President Lungui made a historic visit to the Mukobeko Maximum Security Prison earlier this week and saw first hand the status of inmates in Zambia. Mukobeko Maximum Security Prison was designed with a capacity of 51, but was housing hundreds. It was the 1st time a sitting president had visited a jail in 40 years.

Many crimes are punishable by death in Zambia, such as murder and treason. However, the country has not carried out an execution since 1997.

President Lungui's actions are part of a greater and growing trend in Africa, as Special Rapporteur Heyns explained.

"This decision is in line with the trend in Africa - as in the rest of the world - to move away from the death penalty. As the Secretary General of the UN has said, there is no room for this form of punishment in the 21st Century."

But recent instability due to Islamism and civil strife in the region has started to reverse this progression in Africa. North Africa in particular has struggled with the death penalty, as terrorism and insurgency have tested the fragile balance of governance.

In the wake of the 2013 Egyptian coup d'etat, Egyptian judges have drawn international outcry over a series of mass trials and sentencing for alleged Muslim Brotherhood supporters. Hundreds were sentenced to death, and "even though the execution rate is lower, these trials clearly do not meet international standards," explained the UN experts.

Another concerning situation in Africa is the Gambia, which ended a long-standing moratorium by hanging 9 people on death row in 2012. Gambian President Yahya Jammeh explained that the executions were a part of a measure to fight the rising crime rates in the country, and recently proposed that the number of offenses punishable by death be expanded.
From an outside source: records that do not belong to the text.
import Summits.QuantumFields.BalabanUV.T4Continuum.Support.RegionLocalInjectedPairing
import Summits.QuantumFields.BalabanUV.T4Continuum.Support.RegionMassTwoLevel
import Summits.QuantumFields.BalabanUV.T4Continuum.Support.RegionElectricSplitting
import Summits.QuantumFields.BalabanUV.T4Continuum.Support.RegionGramTwoLevel

/-!
# T⁴ programme, spine node NE2 (U1a), sub-row Δ1 «NE2⁰-Dirichlet» — THE MASTER BUDGET OF THE LOCAL OPERATOR AND THE ASSEMBLY OF
# LEAF (L): (P-mass) consumed BY NAME, the Gaffney pairing (P-W) in ONE fixed currency, the Hessian budget (R-loc) displayed
# (owner item O15-c «Δ1-VEC-W3-LOCAL-ASSEMBLY»)

Row NE2 OWNER (unit `b2b-balaban-t4-ne2-p1`, gen 15), on O15-a/b (`RegionGaugeResolventSplit` p238371, `RegionGaugeResolventTower` p238533,
`RegionLocalInjectedPairing` p238678) and the crew's landed pieces: leaf-07-g8's (P-mass) END `RegionMassTwoLevel.mass_pairing_le` (p238605:
`‖⟨v, (J·m_k − m_{k+1}·J)u⟩‖ ≤ 4a(√L)^{−k}·√nsq u·√nsq v`) and leaf-02-g8's electric splitting `RegionElectricSplitting.Wdir` (p238744).
Rulings R35/R36 (journal 2026-08-20 l.22128 / l.22328).  THIS FILE fixes the interface of the two remaining sub-pieces of (L):

 * §1 THE MASTER BUDGET `Ebud n M a S u := nsq u + Re⟨u, Δ_loc u⟩ + Σ_μ nsq (Wdir μ u) + nsq (Δ_loc u)` (mass, the electric+mass FORM — it
   contains the interior gradients AND the transverse boundary charges —, leaf-02-g8's directional Hessian pieces, and the graph norm, which is
   FREE for `u = G̃f`), `Ebud_nonneg`, and **`budget_Ebud`**: `Δ_a(Ω₀)` γ-coercive ⟹ `√Ebud(G̃f) ≤ √(γ⁻² + γ⁻¹ + CH² + 1)·√nsq f` MODULO the
   displayed Hessian budget (R-loc) `hRH : ∀ f, Σ_μ nsq (Wdir μ (G̃f)) ≤ CH²·nsq f` (leaf-02-g8's «Δ1-LOC-HESS» END discharges it).
 * §2 **`hloc_of_WPairing`**: leaf (L) of `hinjK_of_local` from ONE displayed pairing in the master currency —
   (P-W) `∀ k u v, ‖⟨v, (JpR k·Δ_loc^{(k)}(a := 0) − Δ_loc^{(k+1)}(a := 0)·JpR k)u⟩‖ ≤ εW k·√Ebud_k(u)·√Ebud_{k+1}(v)` (the GAFFNEY part
   `curlRᴴcurlR + ∂_Ω∂_Ωᴴ` IS `regionDeltaLoc … 0 …`; leaf-03-g8's «W3-GAFFNEY-PAIRING») — plus (R-loc); the mass part is leaf-07-g8's theorem,
   added by `pairing_add` (`loc_comm_eq`); `εW k ≤ CW·θ^k` with θ ≥ (√L)⁻¹ ⟹ `hloc` with the constant `ClW = (CW + 4a)·(Λ + γ⋆⁻¹)²`.
 * §3 **LEAF (K) IS A THEOREM** (leaf-01-g10's `RegionGramTwoLevel.opNorm_KcompR_inv_sub_le_lev`, p238963, rate L⁻¹, re-read at every
   θ ≥ L⁻¹: `hK_box`), and the END **`towerLimitRate_star_renorm_box_of_WPairing`**: the renormalised star tower of the faithful `Δ_a(Ω₀)` on a
   coordinate box at rate θ ∈ [(√L)⁻¹, 1) MODULO exactly: (P-W) [leaf-03-g8], (R-loc) [leaf-02-g8], (B)/(Bᵗ) [leaf-05-g9] — (K) discharged.

HONEST FRAMING (T4-DAG p. 1).  Bookkeeping over landed modules ([folklore]); model level (`U = 1`, ONE region = a coordinate box, ONE averaging
scale, finite torus, linear layer, operator norm); (P-W), (R-loc), (B), (Bᵗ) DISPLAYED, not proved; (K) proved by leaf-01-g10; `hinjK` / W3 on boxes OPEN; NE2 (U1a) NOT proved;
spine PROVED 0/9 unchanged; NOT [B9] (3.16)/(3.23)–(3.27)/(3.42) as printed; NOT infinite volume / mass gap / Clay.  HONEST DEPENDENCY: continuum YM on
T⁴ ⇐ BetaPertH ∧ nine spine estimates (0/9 proved); BetaPertH ⇐ (D1) ∧ (D4) ∧ CAP+tail; G-an2-4 gates asym, D1 and NE2/3/4.  No `sorry`.
-/

noncomputable section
Many nations that have had long held moratoriums on the death penalty are quietly slipping back into old habits, in the face of increasingly complex transnational conflicts. In the aftermath of the 2014 Peshawar school massacre, Pakistan has executed 179 death row prisoners and continues to act on many controversial death penalty sentences. Asia Bibi, a Christian woman convicted of blasphemy, is still on death row and continues to be in a state of legal limbo.
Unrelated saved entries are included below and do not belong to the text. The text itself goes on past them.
import Summits.Ventures.QEC.Census.HB.HB90a.BZStructX
import Summits.Ventures.QEC.Census.HB.HB90a.BZBoundsX
import Summits.Ventures.QEC.Census.HB.HB90a.BZInfoSetsX1
import Summits.Ventures.QEC.Census.HB.HB90a.BZEnumX01
import Summits.Ventures.QEC.Census.HB.HB90a.BZEnumX02
import Summits.Ventures.QEC.Census.HB.HB90a.BZEnumX03
import Summits.Ventures.QEC.Census.CertCheckBZSound
import Summits.Ventures.QEC.Census.CertChunks
import HarnessLib

/-!
# `HB90a` — `bz` certificate, side X: ASSEMBLY `d_X = 9` (tier KERNEL (CERTIFIED); emitted by qec-search-7)

`(cert.code _).dX = 9` for the CSS code of the certificate (`Fin 90`, check matrices `rowMatrix 90 cert.HX/HZ`) by
type-10's `DistCert.dX_code_of_bz` (`Census/CertCheckBZSound.lean`: structural check of the distance certificate +
`bzXStruct` + `bzXLen` + every block) with each block recombined from its KERNEL information-set facts
(`BZInfoSetsX*`), its enumeration verdicts (`BZEnumX*`) and its bound (`BZBoundsX`) by
`CertBZInfoSets.bzXBlock_of_parts`.
-/

namespace Summit.Ventures.QEC.Census.HB90a

/-- Block 0 of side X passes type-10's block check (from its parts). -/
theorem blkX_0 : HB90a.cert.bzXBlock HB90a.bzData 0 = true :=
  cert.bzXBlock_of_parts bzData (b := 0) (blk := bzBlockX0) rfl rfl
    (forall_lt_append (forall_lt_append (forall_lt_zero) (forall_lt_single 0 sysX_0_0)) (forall_lt_single 1 sysX_0_1))
    (forall_lt_append (forall_lt_append (forall_lt_zero) (forall_lt_single 0 enumX_0_0)) (forall_lt_single 1 enumX_0_1))
    boundX_0

/-- Block 1 of side X passes type-10's block check (from its parts). -/
theorem blkX_1 : HB90a.cert.bzXBlock HB90a.bzData 1 = true :=
  cert.bzXBlock_of_parts bzData (b := 1) (blk := bzBlockX1) rfl rfl
    (forall_lt_append (forall_lt_append (forall_lt_zero) (forall_lt_single 0 sysX_1_0)) (forall_lt_single 1 sysX_1_1))
    (forall_lt_append (forall_lt_append (forall_lt_zero) (forall_lt_single 0 enumX_1_0)) (forall_lt_single 1 enumX_1_1))
    boundX_1

/-- Block 2 of side X passes type-10's block check (from its parts). -/
theorem blkX_2 : HB90a.cert.bzXBlock HB90a.bzData 2 = true :=
  cert.bzXBlock_of_parts bzData (b := 2) (blk := bzBlockX2) rfl rfl
    (forall_lt_append (forall_lt_append (forall_lt_zero) (forall_lt_single 0 sysX_2_0)) (forall_lt_single 1 sysX_2_1))
    (forall_lt_append (forall_lt_append (forall_lt_zero) (forall_lt_single 0 enumX_2_0)) (forall_lt_single 1 enumX_2_1))
    boundX_2

set_option maxRecDepth 100000 in
/-- **`d_X = 9` for `HB90a`** (tier KERNEL (CERTIFIED)): the CSS code of the certificate has X-distance exactly 9. -/
theorem dX_eq_bz : (HB90a.cert.code (HB90a.cert.commOK_of_checkStructure (by decide +kernel))).dX = 9 :=
  HB90a.cert.dX_code_of_bz HB90a.bzData (by decide +kernel) bzXStruct_ok bzXLen_ok
    (forall_lt_append (forall_lt_append (forall_lt_append (forall_lt_zero) (forall_lt_single 0 blkX_0)) (forall_lt_single 1 blkX_1)) (forall_lt_single 2 blkX_2))

end Summit.Ventures.QEC.Census.HB90a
However, even relatively peaceful nations struggle to handle this controversial issue. Earlier this month, the Oklahoma Court of Criminal Appeals set the execution dates of 3 inmates who had previously challenged the use of the drug midazolam, a sedative that will be used in their lethal injections. In June the US Supreme Court ruled 5-4 in Glossip v. Gross that Oklahoma's use of midazolam as part of its lethal injection protocol does not violate the 8th Amendment ban on cruel and unusual punishment Also in June, the State Administrative Court of Jakarta denied the clemency appeal of a French citizen sentenced to death on a drug trafficking charge. The appeal was an effort to reverse the original clemency denial made by President Joko Widodo last year.
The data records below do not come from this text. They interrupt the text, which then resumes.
import Summits.HodgeConjecture.HodgeConjecture.Theorems.MarkmanPartnerTransportPicardThreeK3SquaresCycleInducedSector
import Summits.HodgeConjecture.HodgeConjecture.Theorems.MarkmanPartnerTransportPicardThreeK3SquaresSymplecticLocus
import Literature.AlgebraicGeometry.HodgeTheory.DiagonalSymmetryStability
import Literature.AlgebraicGeometry.HodgeTheory.MotivatedClassesRationalSpan

/-!
# Squares of surfaces — the Hodge conjecture for `S × S` from a FINITE algebraic spanning family of
# `End_Hdg(T(S))`, and the rung SQ-AUT (pull-backs along endomorphisms of `S`)

Chapter «SQ-END» of cell hodge-nonav (planner p1 g29, memo `ROUTE-P1AB`, Sketch sha16 88d3404fc35a91e8,
referee PASS g44), landed as tree theorems (ask A34-a). For EVERY smooth projective complex surface `S`:

* `corrFst_mem_algebraicClasses_one` — the action `[γ]_* = pr₁_*(pr₂^*(·) ∪ γ)` of an ALGEBRAIC class
  `γ ∈ N²H⁴(S × S)` maps `N¹H²(S)` into itself (Lefschetz `(1,1)`).
* `hodgeConjectureFor_square_of_family` — **if `End_Hdg(T(S))` is contained, on `T = (N¹H²)^⊥`, in
  `ℂ·id + Σ_k ℂ·e_k` for finitely many `N`-stable endomorphisms `e_k` induced by ALGEBRAIC classes on
  `S × S`, then `HodgeConjectureFor 4 (S ⊗ S)`.** RE-BASED (memo §B (0)) on the tree's general sector
  theorem `MarkmanPartnerTransport.CycleInducedSector.hodgeConjectureFor_square_of_cycleInducedSector`:
  the witness `g = a·Q + Σ_k b_k·e_k`, `Q` the transcendental projector, itself induced by an algebraic
  class (`MarkmanPartnerTransport.SymplecticLocus.exists_corr_transcendentalProjector`).
* `hodgeConjectureFor_square_of_algebraicCorrespondences` — the same with `e_k = [γ_k]_*`.
* `graph_mem_algebraicClasses`, `corrFst_graph` — the graph class `(𝟙, σ)_* 1` of an endomorphism
  `σ : X ⟶ X` is algebraic and acts as `σ^*` (every dimension and degree).
* `hodgeConjectureFor_square_of_endomorphisms` (SQ-AUT) — `End_Hdg(T(S)) ⊆ ℂ·id + Σ_k ℂ·σ_k^*|_T` for
  finitely many endomorphisms `σ_k` of `S` ⟹ `HodgeConjectureFor 4 (S ⊗ S)`.

Consumer: `Theorems/PgOneCyclotomicSquares` (the KERNEL rung PG1-CM-AUT: a `p_g = 1` surface with a
cyclotomic self-map and `rk T = φ(n)`), and through it the crux `MarkmanPartnerTransport.PicardThreeK3Squares`
(stmt-HodgeConjecture-19652; prover seat hodge-nonav-19652-p1 g4, `--supports`). No named-fact
hypothesis, no definition, no sorry (the memo's `Prop` shapes A5 are spelled out in the hypotheses).

References: Varesco, *Hodge similarities, algebraic classes, and Kuga–Satake varieties*, Math. Z. 305
(2023) §2 p. 8 («HC for `X²` ⟺ every element of `End_Hdg(T(X))` is algebraic»); Huybrechts, *Motives of
isogenous K3 surfaces* (2019) §1; Voisin, *Hodge Theory I* §11.3.3, Thm. 11.30; André, *Pour une
théorie inconditionnelle des motifs* (1996) §2.1 p. 15 (graph classes); Fulton, *Young Tableaux*, App. B.
-/

set_option linter.dupNamespace false

noncomputable section

namespace Summit.HodgeConjecture.HodgeConjecture.Theorems.PgOneCyclotomicSquares

open scoped Manifold
open CategoryTheory MonoidalCategory CartesianMonoidalCategory
open CategoryTheory.Limits
open Literature.AlgebraicGeometry Literature.AlgebraicGeometry.Motives Literature.AlgebraicGeometry.HodgeTheory
open Literature.AlgebraicTopology.SingularHomology
open Summit.HodgeConjecture.HodgeConjecture.Theorems
open Summit.HodgeConjecture.HodgeConjecture.Theorems.NikulinTwinTransport
open Summit.HodgeConjecture.HodgeConjecture.Theorems.NikulinTwinTransport.SquareGlueFree
open Summit.HodgeConjecture.HodgeConjecture.Theorems.MarkmanPartnerTransport

variable {S : SchemeOver ℂ}

/-- `Corr[μ, hS ; γ, y] = pr₁_*(pr₂^* y ∪ γ)` on `H²(S(ℂ); ℂ)` (the tree's shape). Local notation only. -/
local notation3 (prettyPrint := false) "Corr[" μ ", " hS " ; " γ ", " y "]" =>
  complexGysin μ (IsSmoothProjective.tensor_holds hS hS) hS
    (SemiCartesianMonoidalCategory.fst _ _) (rfl : 2 * 1 + 2 * 2 + 2 * 2 = 2 * 1 + 2 * (2 + 2))
    (cupProduct (rfl : 2 * 1 + 2 * 2 = 2 * 1 + 2 * 2)
      (complexBetti.map (SemiCartesianMonoidalCategory.snd _ _) (2 * 1) y) γ)

/-! ### §1 Algebraic correspondences preserve `N¹H²` -/

/-- **The action `[γ]_* = pr₁_*(pr₂^*(·) ∪ γ)` of an ALGEBRAIC class `γ ∈ N²H⁴((S × S)(ℂ); ℂ)` maps
`N¹H²(S)` into itself.** Both `N²H⁴(S × S)` and `N¹H²(S)` are the `ℂ`-spans of their rational members
(`span_isRationalClass_mem_algebraicClasses`); for `γ` and `d` rational, `u • [γ]_* d` is rational
(`exists_smul_complexGysin_isRationalClass`, `u ≠ 0`) and of type `(1,1)` (`isOfHodgeType_corrFst`,
algebraic classes being of Hodge type), hence in `N¹` by Lefschetz `(1,1)`.
[cite: VoisinHodgeI2002, Thm. 11.30 and Lemma 11.41] [cite: Andre1996Motifs, §2.1 Déf. 1 (p. 14)] -/
theorem corrFst_mem_algebraicClasses_one (μ : OrientationFamily) (hS : IsSmoothProjective 2 S)
    {γ : complexBetti (S ⊗ S) (2 * 2)} (hγ : γ ∈ algebraicClasses (S ⊗ S) 2)
    {d : complexBetti S (2 * 1)} (hd : d ∈ algebraicClasses S 1) :
    Corr[μ, hS ; γ, d] ∈ algebraicClasses S 1 := by
  classical
  have hI := hodgePQ_independent_of_hodgeModel_holds
  have hdR : ∀ (E : Type) [NormedAddCommGroup E] [NormedSpace ℂ E] [FiniteDimensional ℂ E],
      Literature.NumberTheory.Transcendental.exists_deRhamIsoFamily 𝓘(ℝ, E) :=
    fun E _ _ _ ↦ Literature.NumberTheory.Transcendental.exists_deRhamIsoFamily_holds E
  have hSS := IsSmoothProjective.tensor_holds hS hS
  obtain ⟨A⟩ := nonempty_hodgeModel_holds (n := 2) (X := S) hS
  obtain ⟨B⟩ := nonempty_hodgeModel_holds (n := 2 + 2) (X := S ⊗ S) hSS
  set N : Submodule ℂ (complexBetti S (2 * 1)) := algebraicClasses S 1 with hNdef
  have hN11 : ∀ d ∈ N, IsOfHodgeType 2 S (2 * 1) 1 1 d :=
    fun d hd ↦ isOfHodgeType_of_mem_algebraicClasses_of_isSmoothProjective hS 1 hd
  have hL11 : ∀ c : complexBetti S (2 * 1), IsRationalClass c → IsOfHodgeType 2 S (2 * 1) 1 1 c → c ∈ N :=
    fun c hc h11 ↦ lefschetzOneOne_rational_holds hS c hc h11
  obtain ⟨u, hu0, hu⟩ := exists_smul_complexGysin_isRationalClass μ hSS hS (fst S S)
    (rfl : 2 * 1 + 2 * 2 + 2 * 2 = 2 * 1 + 2 * (2 + 2))
  -- rational `γ`, rational `d`
  have key : ∀ g : complexBetti (S ⊗ S) (2 * 2), IsRationalClass g → g ∈ algebraicClasses (S ⊗ S) 2 →
      ∀ x : complexBetti S (2 * 1), IsRationalClass x → x ∈ N → Corr[μ, hS ; g, x] ∈ N := by
    intro g hgQ hgalg x hxQ hxN
    have hgT : IsOfHodgeType (2 + 2) (S ⊗ S) (2 * 2) 2 2 g :=
      isOfHodgeType_of_mem_algebraicClasses_of_isSmoothProjective hSS 2 hgalg
    have h1 : IsRationalClass (u • Corr[μ, hS ; g, x]) :=
      hu _ (IsRationalClass.cup _ (IsRationalClass.map _ hxQ) hgQ)
    have h2 : IsOfHodgeType 2 S (2 * 1) 1 1 (u • Corr[μ, hS ; g, x]) :=
      (isOfHodgeType_corrFst hI hdR μ hS hS B A (rfl : 2 * 1 + 2 * 2 = 2 * 1 + 2 * 2)
        (rfl : 2 * 1 + 2 * 2 + 2 * 2 = 2 * 1 + 2 * (2 + 2)) hgT (rfl : 1 + 2 = 1 + 2) (rfl : 1 + 2 = 1 + 2)
        (hN11 x hxN)).smul u
    have h4 : Corr[μ, hS ; g, x] = u⁻¹ • (u • Corr[μ, hS ; g, x]) := by
      rw [smul_smul, inv_mul_cancel₀ hu0, one_smul]
    rw [h4]
    exact Submodule.smul_mem _ _ (hL11 _ h1 h2)
  -- rational `γ`, any `d ∈ N`
  have key2 : ∀ g : complexBetti (S ⊗ S) (2 * 2), IsRationalClass g → g ∈ algebraicClasses (S ⊗ S) 2 →
      ∀ x ∈ N, Corr[μ, hS ; g, x] ∈ N := by
    intro g hgQ hgalg x hxN
    have hx' : x ∈ Submodule.span ℂ
        {c : complexBetti S (2 * 1) | IsRationalClass c ∧ c ∈ algebraicClasses S 1} := by
      rw [span_isRationalClass_mem_algebraicClasses hS 1]
      exact hxN
    refine Submodule.span_induction (p := fun x _ ↦ Corr[μ, hS ; g, x] ∈ N) ?_ ?_ ?_ ?_ hx'
    · rintro x ⟨hxQ, hxN⟩
      exact key g hgQ hgalg x hxQ hxN
    · simp only [map_zero, LinearMap.zero_apply]
      exact Submodule.zero_mem _
    · intro x y _ _ hx hy
      simp only [map_add, LinearMap.add_apply]
      exact Submodule.add_mem _ hx hy
    · intro t x _ hx
      simp only [map_smul, LinearMap.smul_apply]
      exact Submodule.smul_mem _ _ hx
  -- any `γ ∈ N²`
  have hγ' : γ ∈ Submodule.span ℂ
      {c : complexBetti (S ⊗ S) (2 * 2) | IsRationalClass c ∧ c ∈ algebraicClasses (S ⊗ S) 2} := by
    rw [span_isRationalClass_mem_algebraicClasses hSS 2]
    exact hγ
  refine Submodule.span_induction (p := fun g _ ↦ Corr[μ, hS ; g, d] ∈ N) ?_ ?_ ?_ ?_ hγ'
  · rintro g ⟨hgQ, hgalg⟩
    exact key2 g hgQ hgalg d hd
  · simp only [map_zero]
    exact Submodule.zero_mem _
  · intro x y _ _ hx hy
    simp only [map_add]
    exact Submodule.add_mem _ hx hy
  · intro t x _ hx
    simp only [map_smul]
    exact Submodule.smul_mem _ _ hx

/-! ### §2 The Hodge conjecture for `S ⊗ S` from a finite spanning family -/

/-- **SQ-END — the surface-square closure rule with a finite algebraic spanning family.** For EVERY
smooth projective complex surface `S` and orientation family `μ`: if every rational type-preserving
endomorphism `f` of `H²(S)` killing `N¹H²` with image cup-orthogonal to `N¹H²` is, on `T = (N¹H²)^⊥`,
`a·id + Σ_{k<m} b_k·e_k` (`a, b_k ∈ ℂ`) for endomorphisms `e_k` each induced by an ALGEBRAIC class on
`S × S` (`e_k = [γ_k]_*`), then `HodgeConjectureFor 4 (S ⊗ S)`. Proof: the tree's general-sector theorem
`CycleInducedSector.hodgeConjectureFor_square_of_cycleInducedSector` with the witness
`g = a·Q + Σ_k b_k·e_k`, `Q = [Δ − κ⁻¹Σᵢ pr₁^*dᵢ ∪ pr₂^*dᵢ^∨]_*` the transcendental projector
(`SymplecticLocus.exists_corr_transcendentalProjector`: kills `N¹`, fixes `T` pointwise); `g` is
`N`-stable (`corrFst_mem_algebraicClasses_one`) and induced by the algebraic class `a·γ_Q + Σ b_k·γ_k`
(linearity of `γ ↦ [γ]_*`). The cases `m = 0`, `m = 1` are the tree's
`hodgeConjectureFor_square_of_hodgeEndomorphisms_scalar` ∕ `hodgeConjectureFor_square_of_sector`.
[cite: Varesco2023, §2 (p. 8)] [cite: VoisinHodgeI2002, Thm. 11.30 and Lemma 11.41] -/
theorem hodgeConjectureFor_square_of_family (μ : OrientationFamily) (hS : IsSmoothProjective 2 S)
    {m : ℕ} (e : Fin m → (complexBetti S (2 * 1) →ₗ[ℂ] complexBetti S (2 * 1)))
    (hγe : ∀ k, ∃ γ ∈ algebraicClasses (S ⊗ S) 2, ∀ y : complexBetti S (2 * 1), e k y = Corr[μ, hS ; γ, y])
    (hU : ∀ (f : complexBetti S (2 * 1) →ₗ[ℂ] complexBetti S (2 * 1)),
      (∀ y, IsRationalClass y → IsRationalClass (f y)) →
      (∀ (i j : ℕ) y, IsOfHodgeType 2 S (2 * 1) i j y → IsOfHodgeType 2 S (2 * 1) i j (f y)) →
      (∀ d ∈ algebraicClasses S 1, f d = 0) →
      (∀ y : complexBetti S (2 * 1), ∀ d ∈ algebraicClasses S 1,
        cupProduct (rfl : 2 * 1 + 2 * 1 = 2 * 2) (f y) d = 0) →
      ∃ (a : ℂ) (b : Fin m → ℂ), ∀ y : complexBetti S (2 * 1),
        (∀ d ∈ algebraicClasses S 1, cupProduct (rfl : 2 * 1 + 2 * 1 = 2 * 2) y d = 0) →
        f y = a • y + ∑ k, b k • e k y) :
    HodgeConjectureFor 4 (S ⊗ S) := by
  classical
  choose γ hγalg hγ using hγe
  have he_N : ∀ k, ∀ d ∈ algebraicClasses S 1, e k d ∈ algebraicClasses S 1 := fun k d hd ↦ by
    rw [hγ k d]
    exact corrFst_mem_algebraicClasses_one μ hS (hγalg k) hd
  obtain ⟨Q, γQ, hγQalg, hQ, hQN, hQT⟩ := SymplecticLocus.exists_corr_transcendentalProjector μ hS
  refine CycleInducedSector.hodgeConjectureFor_square_of_cycleInducedSector μ hS
    fun f hf₁ hf₂ hf₃ hf₄ ↦ ?_
  obtain ⟨a, b, hab⟩ := hU f hf₁ hf₂ hf₃ hf₄
  refine ⟨a • Q + ∑ k, b k • e k, fun d hd ↦ ?_, ⟨a • γQ + ∑ k, b k • γ k, ?_, fun y ↦ ?_⟩,
    fun y hy ↦ ?_⟩
  · simp only [LinearMap.add_apply, LinearMap.smul_apply, LinearMap.sum_apply, hQN d hd, smul_zero,
      zero_add]
    exact Submodule.sum_mem _ fun k _ ↦ Submodule.smul_mem _ _ (he_N k d hd)
  · exact Submodule.add_mem _ (Submodule.smul_mem _ _ hγQalg)
      (Submodule.sum_mem _ fun k _ ↦ Submodule.smul_mem _ _ (hγalg k))
  · simp only [LinearMap.add_apply, LinearMap.smul_apply, LinearMap.sum_apply, map_add, map_smul,
      map_sum, hQ y, hγ]
  · rw [hab y hy, LinearMap.add_apply, LinearMap.smul_apply, LinearMap.sum_apply, hQT y hy]
    simp only [LinearMap.smul_apply]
But despite these difficult and complex situations, the Special Rapporteurs noted that the future of death penalty in Africa is positive.

According to the special Rapporteurs, 3/4 of the world States have abolished the death penalty in law or in practice and the same applies to Africa. In 2014 only 4 States in the region are known to have conducted executions. Earlier in July, the Togo became Africa's 12th state party to the 2nd Optional Protocol of the International Covenant on Civil and Political Rights, aimed at the abolition of the death penalty.

Moreover, the African Commission on Human and Peoples' Rights has consistently called for the abolition of the death penalty over the last 2 decades. The Commission has drafted a Protocol to the African Charter on Human and Peoples' Rights on the Abolition of the Death Penalty.

"These are very significant steps by the Commission, and if the Protocol is adopted soon by the African Union and opened for ratification by African States, that will give a renewed emphasis to the process of putting the era of the death penalty behind us," the UN experts stressed.

Strong leadership is vital to the adoption of a tenacious human rights framework in any region. The recent executive orders by President Lungui are a good sign of the kind of potent leadership that the region needs.